Primary vs processed data

This section contains discussion of two forms of expressions of data in an article, firstly the conventional Tables/Figures/Schemes as contained in the body of the article and secondly the presence of citations allowing specific access to more complete or at least less lossy primary data. The broad distinction is here made that the former representations might constitute processed and interpreted data, whereas ideally the latter types would constitute the more complete data from which the former are derived, such as that obtained from an instrument or output by a computational procedure. Specific examples illustrate the difference between the two.

  1. A form of processed data could be an NMR or frequency domain spectrum presented in association with a chemical structure representation. The combination of the two can be used to confirm the identity of g. the product of a chemical synthesis.
  2. The corresponding primary or raw form would be the time-domain data as produced directly from an NMR instrument, to be converted by g. a Fourier Transform operation to a frequency domain presentation that is more readily analysed. The process of converting the primary data to the processed form is of course lossy; some information at least is lost by this conversion.

A second example derives from computational modelling.

  1. A form of processed data could be a two-dimensional representation or figure corresponding to the highest occupied molecular orbital or the HOMO of a molecule of interest.
  2. The corresponding primary data would be a file containing the full wavefunction calculated for the molecule using a specific model for solution of the Schrödinger equation and presented as loss-free data in the form of a formatted checkpoint or rawbinaryarray file[14] resulting from g. a Gaussian calculation. These forms would allow not only an alternative three-dimensional representation of the HOMO to be generated, but indeed that of any other desired orbital or other property computable from the wavefunction.

The final example is found in the article cited above10 and relates to the calculation of kinetic isotope effects.

  1. The processed data derives from application of the Bigeleisen model to kinetic isotope effects for deuterium substitution at a specified temperature and for specified atoms, using computer code specified again by a suitable DOI-based citation. It can be presented as numerical values in a table.
  2. The primary data derives from the final calculation checkpoint files, which as well as containing the wavefunction also contain the second derivative force constant matrix, allowing other isotopic substitutions to be made at any location in the molecule and which can be evaluated at any required temperature.

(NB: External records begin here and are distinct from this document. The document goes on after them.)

/-- **… = `Σ_y HpOp (EK x) y · μ(y)`** (r03's kernel `hker`; the sum is real). [cite: Balaban1984PropagatorsII, (2.132) p.246] -/
theorem hP_apply_eq_sum (μ : USite P j) (x : Site P 0) :
    ((hP hc j μ x : ℝ) : ℂ) = ∑ y : Site P j, HpOp (P.L ^ j) (Mk P j) (EK hj x) y * ((μ y : ℝ) : ℂ) := by
  rw [hP_apply_eq hc hj μ x]
  simp only [Matrix.mulVec, dotProduct]
  rfl

/-- **the matrix of the concrete `H′_j` in the site bases IS the real part of r03's kernel**: `H′_j(x, y) = Re (HpOp (EK x) y)`.
[cite: Balaban1984PropagatorsII, (2.132) p.246] -/
theorem hP_single_apply (y : Site P j) (x : Site P 0) :
    hP hc j (PiLp.single 2 y (1 : ℝ)) x = (HpOp (P.L ^ j) (Mk P j) (EK hj x) y).re := by
  have h := hP_apply_eq_sum hc hj (PiLp.single 2 y (1 : ℝ)) x
  have hsum : ∑ y' : Site P j, HpOp (P.L ^ j) (Mk P j) (EK hj x) y' * (((PiLp.single 2 y (1 : ℝ) : USite P j) y' : ℝ) : ℂ)
      = HpOp (P.L ^ j) (Mk P j) (EK hj x) y := by
    rw [Finset.sum_eq_single y]
    · rw [PiLp.single_apply, if_pos rfl, Complex.ofReal_one, mul_one]
    · intro y' _ hy'
      rw [PiLp.single_apply, if_neg hy', Complex.ofReal_zero, mul_zero]
    · intro hy; exact absurd (Finset.mem_univ y) hy
  rw [hsum] at h
  rw [← h, Complex.ofReal_re]

/-- **hence p. 241 *"H′_j is a bounded operator with an exponential decay"* / p. 246 *"uniformly bounded … uniform exponential decay"*
for the CONCRETE `H′_j` are r03's kernel bounds BY NAME**: `|H′_j(x, y)| ≤ ‖HpOp (EK x) y‖` (then `…B6Hprime2132Torus.norm_HpOp_le`,
`norm_dker_le`, `norm_dker_sub_le`). [cite: Balaban1984PropagatorsII, (2.132) p.246] -/
theorem abs_hP_single_le_norm_HpOp (y : Site P j) (x : Site P 0) :
    |hP hc j (PiLp.single 2 y (1 : ℝ)) x| ≤ ‖HpOp (P.L ^ j) (Mk P j) (EK hj x) y‖ := by
  rw [hP_single_apply hc hj]
  exact Complex.abs_re_le_norm _

/-- the concrete `H′_j` does not depend on the weight `c` of the Laplacian used to construct it. [cite: Balaban1984PropagatorsII, (2.101) p.241] -/
theorem hP_indep (hj : j ≤ P.m + P.K) {c' : ℝ} (hc' : c' ≠ 0) (μ : USite P j) : hP hc j μ = hP hc' j μ := by
  apply PiLp.ext
  intro x
  have h1 := hP_apply_eq hc hj μ x
  have h2 := hP_apply_eq hc' hj μ x
  exact_mod_cast h1.trans h2.symm

/-- `H′_j` of this file is the field `hP` of the two-scale data `tsV1` (definitionally). [cite: Balaban1984PropagatorsII, (2.101) p.241] -/
theorem tsV1_hP (Λ' : Finset (Site P (j + 1))) (w : CIdx j Λ' → ℝ) : (tsV1 hc Λ' w).hP = hP hc j := rfl

end Literature.MathematicalPhysics.QuantumFieldTheory.Balaban1983to89.B6Hprime2101TwoScaleV1Torus

end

The purpose of including these examples of forms of data is to show that both can be useful! Processed data, in the form of visualisable figures and tables are particularly helpful for the type of perception of complex concepts that humans traditionally excel at. Primary data are useful for access to alternative forms of visualisation, for re-use in a context different to that presented in the body of the article or by application of alternative models to those presented by the original authors, such as might be derived by ML/AI methods. The journal experiment noted above2 combined these by accessing the primary data (molecular coordinates) and converting this on the fly to a pop-up visual representation for humans (an interactive 3D model). Even at the simplest level, access to primary data might allow replication of the results quoted in the original article. In the article cited10 such replication was not always possible because of lack of such primary data associated with the original report.15

Data Discovery

The examples above illustrate how the various components of a scientific article can be prepared for AI/ML analysis by adding predictable structures to both the citations and the data implicit in the article. There is another important benefit of data citation which is next illustrated, that of data discovery. Finding something in a conventional ESI document is largely limited to searching the free text for appropriate string patterns. The scope of such a pattern search does not extend beyond that document. However, metadata records associated with a dataset are automatically aggregated by the metadata registration agency, being either Crossref or Datacite. Both offer rich structured and federated searches of the metadata across all registered entries, not just of a single ESI document. To illustrate this aspect, the data availability statement in the article discussed above10 has been modified to include both data availability and discovery. An extended version of the example cited there is shown below:16

https://commons.datacite.org/?query=(media.media_type:chemical/x-gaussian-log+OR+media.media_type:chemical/x-gaussian-checkpoint)+AND+media.media_type:text/plain+AND+(titles.title:*Endo*+OR+descriptions.description:*Endo*+OR+titles.title:*Exo*+OR+descriptions.description:*Exo*)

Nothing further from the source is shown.